_Exercise details_
Which lines of the entries below include "RiemannHypothesis"? List them all.

Collected data entries
+ + + + + + +
import Summits.RiemannHypothesis.RiemannHypothesis.Theorems.RuelleBandAsymptoticToRealisation
import Summits.RiemannHypothesis.RiemannHypothesis.Theorems.RuelleBandBandEngineCore

/-!
# Route `RuelleBand`, line `interior-edge-split`: the EDGE stub as a spectral-radius GAP

Periphery of line `interior-edge-split` of crux `AsymptoticCriticalLine`
(stmt-RiemannHypothesis-2063, lead c1). The crux splits losslessly as
`NoRightInteriorBand ∧ EdgeZeroFreeStrip`; the INTERIOR stub is an essential-spectrum statement
(the windowed / three-circle engines), while the EDGE stub
`EdgeZeroFreeStrip : ∃ δ > 0, ζ has no zero with 1 − δ < Re s < 1` (= route `Strip`'s crux
stmt-RiemannHypothesis-10660, open) is typed here as a spectral-radius GAP statement:

  `EdgeZeroFreeStrip ↔ ∃ (H, T : ℝ → H →L[ℂ] H, t₀ > 0, δ₀ > 0),`
  `  spectralRadius (T t₀) ≤ e^{(1/2 − δ₀) t₀} ∧ every zero with 1/2 < Re s < 1 is a joint`
  `  eigenvalue of T with character t ↦ e^{t(s − 1/2)}`

(`edgeZeroFreeStrip_iff_gapRealisation`). No group law and no continuity of `T` are required.

* `⟸`: a realised zero `s` gives the eigenvalue `e^{t₀(s − 1/2)} ∈ σ(T t₀)`
  (`RuelleBand.exp_mem_spectrum_of_jointEigenvector`), whose modulus `e^{t₀(Re s − 1/2)}` is at
  most the spectral radius `≤ e^{(1/2 − δ₀)t₀}`, so `Re s ≤ 1 − δ₀`; take `δ := min δ₀ (1/2)`.
* `⟹` (honesty, the diagonal model): on `ℓ²` over the zeros with `1/2 < Re s < 1` put
  `T t := diag(e^{t(s − 1/2)})` (`HilbertBasis.diagonalCLM`); the basis vectors are joint
  eigenvectors, and since every such zero has `Re s ≤ 1 − δ`, `‖T 1‖ ≤ ‖symbol‖_∞ ≤ e^{1/2 − δ}`,
  whence `spectralRadius (T 1) ≤ e^{1/2 − δ}` (`σ(a) ⊆ closedBall 0 (‖a‖‖1‖)`, `‖id‖ ≤ 1`).

As an `∃`-statement the typing is therefore circular (the diagonal model realises it as soon as
the edge stub holds): this is a CALIBRATION of the edge half of the line, not progress on `ζ`.
Compare the gap typing AT THE LINE (`r(T t₀) ≤ 1` for all strip zeros ⟹ RH in the strip, no
converse); here the gap is AT THE EDGE and the converse is honest.
-/

noncomputable section

namespace Summit.RiemannHypothesis.RiemannHypothesis.Theorems

open Complex
open scoped lp ENNReal

namespace EdgeGap

/-- If the spectral radius of `a` is at most `r ≥ 0` (as an `ℝ≥0∞` bound `ENNReal.ofReal r`),
every spectral value has modulus at most `r` (unfolding `spectralRadius = ⨆ k ∈ σ a, ‖k‖₊`).
[folklore] -/
theorem norm_le_of_spectralRadius_le_ofReal {A : Type*} [Ring A] [Algebra ℂ A] {a : A} {r : ℝ}
    (hr : 0 ≤ r) (h : spectralRadius ℂ a ≤ ENNReal.ofReal r) {k : ℂ} (hk : k ∈ spectrum ℂ a) :
    ‖k‖ ≤ r := by
  have h1 : ENNReal.ofReal ‖k‖ ≤ ENNReal.ofReal r := by
    rw [ofReal_norm, enorm_eq_nnnorm]
    exact le_trans (le_iSup₂ (α := ℝ≥0∞) k hk) h
  exact (ENNReal.ofReal_le_ofReal_iff hr).1 h1

/-- A norm bound on a bounded operator bounds its spectral radius: `‖T‖ ≤ r` implies
`spectralRadius ℂ T ≤ r` (`σ(T) ⊆ closedBall 0 (‖T‖ · ‖1‖)` and `‖1‖ = ‖id‖ ≤ 1`; no
`NormOneClass` needed, so the zero space is allowed). [folklore] -/
theorem spectralRadius_le_ofReal_of_norm_le {H : Type*} [NormedAddCommGroup H] [NormedSpace ℂ H]
    [CompleteSpace H] {T : H →L[ℂ] H} {r : ℝ} (h : ‖T‖ ≤ r) :
    spectralRadius ℂ T ≤ ENNReal.ofReal r := by
  refine iSup₂_le fun k hk => ?_
  have h1 : ‖k‖ ≤ r :=
    calc ‖k‖ ≤ ‖T‖ * ‖(1 : H →L[ℂ] H)‖ := spectrum.norm_le_norm_mul_of_mem hk
      _ ≤ r * 1 := mul_le_mul h ContinuousLinearMap.norm_id_le (norm_nonneg _)
          ((norm_nonneg _).trans h)
      _ = r := mul_one r
  calc (‖k‖₊ : ℝ≥0∞) = ENNReal.ofReal ‖k‖ := (ofReal_norm k).symm
    _ ≤ ENNReal.ofReal r := ENNReal.ofReal_le_ofReal h1

/-- **The diagonal gap family.** For any family `ρ : ι → ℂ` with `0 < Re (ρ i) ≤ 1 − δ`
(`δ > 0`), the diagonal operators `T t := diag(e^{t(ρ i − 1/2)})` on `ℓ²(ι, ℂ)` have every `ρ i`
as a joint eigenvalue (eigenvector the `i`-th basis vector) and
`spectralRadius (T 1) ≤ e^{(1/2 − δ) · 1}` (`‖diag(m)‖ ≤ ‖m‖_∞ ≤ e^{1/2 − δ}`). [folklore] -/
theorem exists_diagonalGapFamily {ι : Type} (ρ : ι → ℂ) {δ : ℝ} (hδ : 0 < δ)
    (hρ : ∀ i, 0 < (ρ i).re ∧ (ρ i).re ≤ 1 - δ) :
    ∃ T : ℝ → ℓ²(ι, ℂ) →L[ℂ] ℓ²(ι, ℂ),
      spectralRadius ℂ (T 1) ≤ ENNReal.ofReal (Real.exp ((1 / 2 - δ) * 1)) ∧
      ∀ i : ι, ∃ v : ℓ²(ι, ℂ), v ≠ 0 ∧ ∀ t : ℝ, T t v = cexp (↑t * (ρ i - 1 / 2)) • v := by
  set b : HilbertBasis ι ℂ ℓ²(ι, ℂ) := default
  have hre : ∀ i, (ρ i - 1 / 2).re = (ρ i).re - 1 / 2 := fun i => by simp
  -- the symbols `e^{t(ρ − 1/2)}` are bounded by `e^{|t|}`
  have hmem : ∀ t : ℝ, Memℓp (fun i => cexp (↑t * (ρ i - 1 / 2))) ⊤ := by
    intro t
    refine memℓp_infty ⟨Real.exp |t|, ?_⟩
    rintro _ ⟨i, rfl⟩
    dsimp only
    rw [Complex.norm_exp, Real.exp_le_exp, Complex.re_ofReal_mul]
    have h1 : |(ρ i - 1 / 2).re| ≤ 1 := by
      have := hρ i
      rw [hre, abs_le]
      constructor <;> linarith
    calc t * (ρ i - 1 / 2).re ≤ |t * (ρ i - 1 / 2).re| := le_abs_self _
      _ = |t| * |(ρ i - 1 / 2).re| := abs_mul _ _
      _ ≤ |t| * 1 := mul_le_mul_of_nonneg_left h1 (abs_nonneg _)
      _ = |t| := mul_one _
  set m : ℝ → lp (fun _ : ι => ℂ) ⊤ := fun t => ⟨_, hmem t⟩
  have hm : ∀ t i, m t i = cexp (↑t * (ρ i - 1 / 2)) := fun t i => rfl
  refine ⟨fun t => b.diagonalCLM (m t), ?_, fun i => ?_⟩
  · -- the gap: `‖m 1‖_∞ ≤ e^{1/2 − δ}`
    have hm1 : ‖m 1‖ ≤ Real.exp ((1 / 2 - δ) * 1) := by
      refine lp.norm_le_of_forall_le (Real.exp_pos _).le fun i => ?_
      rw [hm, Complex.norm_exp, Real.exp_le_exp, Complex.re_ofReal_mul, hre]
      have := hρ i
      linarith
    exact spectralRadius_le_ofReal_of_norm_le ((b.norm_diagonalCLM_le (m 1)).trans hm1)
  · refine ⟨b i, b.orthonormal.ne_zero i, fun t => ?_⟩
    change b.diagonalCLM (m t) (b i) = _
    rw [b.diagonalCLM_basis, hm]

end EdgeGap

/-- **The edge stub as a spectral-radius gap** (periphery of line `interior-edge-split`, crux
stmt-RiemannHypothesis-2063). `EdgeZeroFreeStrip` (`∃ δ > 0`, no zero of `ζ` with
`1 − δ < Re s < 1`; = route `Strip`'s crux stmt-RiemannHypothesis-10660) holds iff some
`ℝ`-indexed family of bounded operators on a complex Hilbert space realises every zero with
`1/2 < Re s < 1` as a joint eigenvector with character `t ↦ e^{t(s − 1/2)}` AND has a
spectral-radius gap `spectralRadius (T t₀) ≤ e^{(1/2 − δ₀)t₀}` at some time `t₀ > 0`, `δ₀ > 0`.
`⟸`: eigenvalue `e^{t₀(s − 1/2)} ∈ σ(T t₀)` has modulus `≤` the spectral radius, so `Re s ≤ 1 − δ₀`.
`⟹`: the diagonal model `EdgeGap.exists_diagonalGapFamily` on `ℓ²` over the zeros with
`1/2 < Re s < 1` (all of which have `Re s ≤ 1 − δ`). A calibration: the typing is circular, not
progress on `ζ`.
[folklore] -/
theorem edgeZeroFreeStrip_iff_gapRealisation :
    (∃ δ : ℝ, 0 < δ ∧ ∀ s : ℂ, riemannZeta s = 0 → 1 - δ < s.re → s.re < 1 → False) ↔
      ∃ (H : Type) (_ : NormedAddCommGroup H) (_ : InnerProductSpace ℂ H) (_ : CompleteSpace H)
        (T : ℝ → H →L[ℂ] H) (t₀ δ₀ : ℝ), 0 < t₀ ∧ 0 < δ₀ ∧
        spectralRadius ℂ (T t₀) ≤ ENNReal.ofReal (Real.exp ((1 / 2 - δ₀) * t₀)) ∧
        (∀ s : ℂ, riemannZeta s = 0 → 1 / 2 < s.re → s.re < 1 →
          ∃ v : H, v ≠ 0 ∧ ∀ t : ℝ, T t v = Complex.exp (↑t * (s - 1 / 2)) • v) := by
  constructor
  · -- honesty: the diagonal model over the zeros with `1/2 < Re s < 1`
    rintro ⟨δ, hδ, hδ'⟩
    have hρ : ∀ i : {s : ℂ // riemannZeta s = 0 ∧ 1 / 2 < s.re ∧ s.re < 1},
        0 < (i : ℂ).re ∧ (i : ℂ).re ≤ 1 - δ := fun i =>
      ⟨by have := i.2.2.1; linarith, not_lt.1 fun h => hδ' i.1 i.2.1 h i.2.2.2⟩
    obtain ⟨T, hgap, heig⟩ :=
      EdgeGap.exists_diagonalGapFamily (ι := {s : ℂ // riemannZeta s = 0 ∧ 1 / 2 < s.re ∧ s.re < 1})
        (fun i => (i : ℂ)) hδ hρ
    exact ⟨ℓ²({s : ℂ // riemannZeta s = 0 ∧ 1 / 2 < s.re ∧ s.re < 1}, ℂ), inferInstance,
      inferInstance, inferInstance, T, 1, δ, one_pos, hδ, hgap,
      fun s hs h1 h2 => heig ⟨s, hs, h1, h2⟩⟩
  · rintro ⟨H, _, _, _, T, t₀, δ₀, ht₀, hδ₀, hgap, heig⟩
    refine ⟨min δ₀ (1 / 2), lt_min hδ₀ one_half_pos, fun s hs h1 h2 => ?_⟩
    have hmin1 := min_le_left δ₀ (1 / 2)
    have hmin2 := min_le_right δ₀ (1 / 2)
    obtain ⟨v, hv0, hv⟩ := heig s hs (by linarith) h2
    have hμ := RuelleBand.exp_mem_spectrum_of_jointEigenvector T t₀ hv0 (hv t₀)
    have hle := EdgeGap.norm_le_of_spectralRadius_le_ofReal (Real.exp_pos _).le hgap hμ
    rw [Complex.norm_exp, Complex.re_ofReal_mul, Real.exp_le_exp] at hle
    have hre : (s - 1 / 2).re = s.re - 1 / 2 := by simp
    rw [hre] at hle
    have hs' : s.re ≤ 1 - δ₀ := by nlinarith
    linarith

end Summit.RiemannHypothesis.RiemannHypothesis.Theorems

end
+ + + + + + +
_Output for this task_
import Summits.RiemannHypothesis.RiemannHypothesis.Theorems.RuelleBandAsymptoticToRealisation
import Summits.RiemannHypothesis.RiemannHypothesis.Theorems.RuelleBandBandEngineCore
(stmt-RiemannHypothesis-2063, lead c1). The crux splits losslessly as
stmt-RiemannHypothesis-10660, open) is typed here as a spectral-radius GAP statement:
namespace Summit.RiemannHypothesis.RiemannHypothesis.Theorems
stmt-RiemannHypothesis-2063). `EdgeZeroFreeStrip` (`∃ δ > 0`, no zero of `ζ` with
`1 − δ < Re s < 1`; = route `Strip`'s crux stmt-RiemannHypothesis-10660) holds iff some
end Summit.RiemannHypothesis.RiemannHypothesis.Theorems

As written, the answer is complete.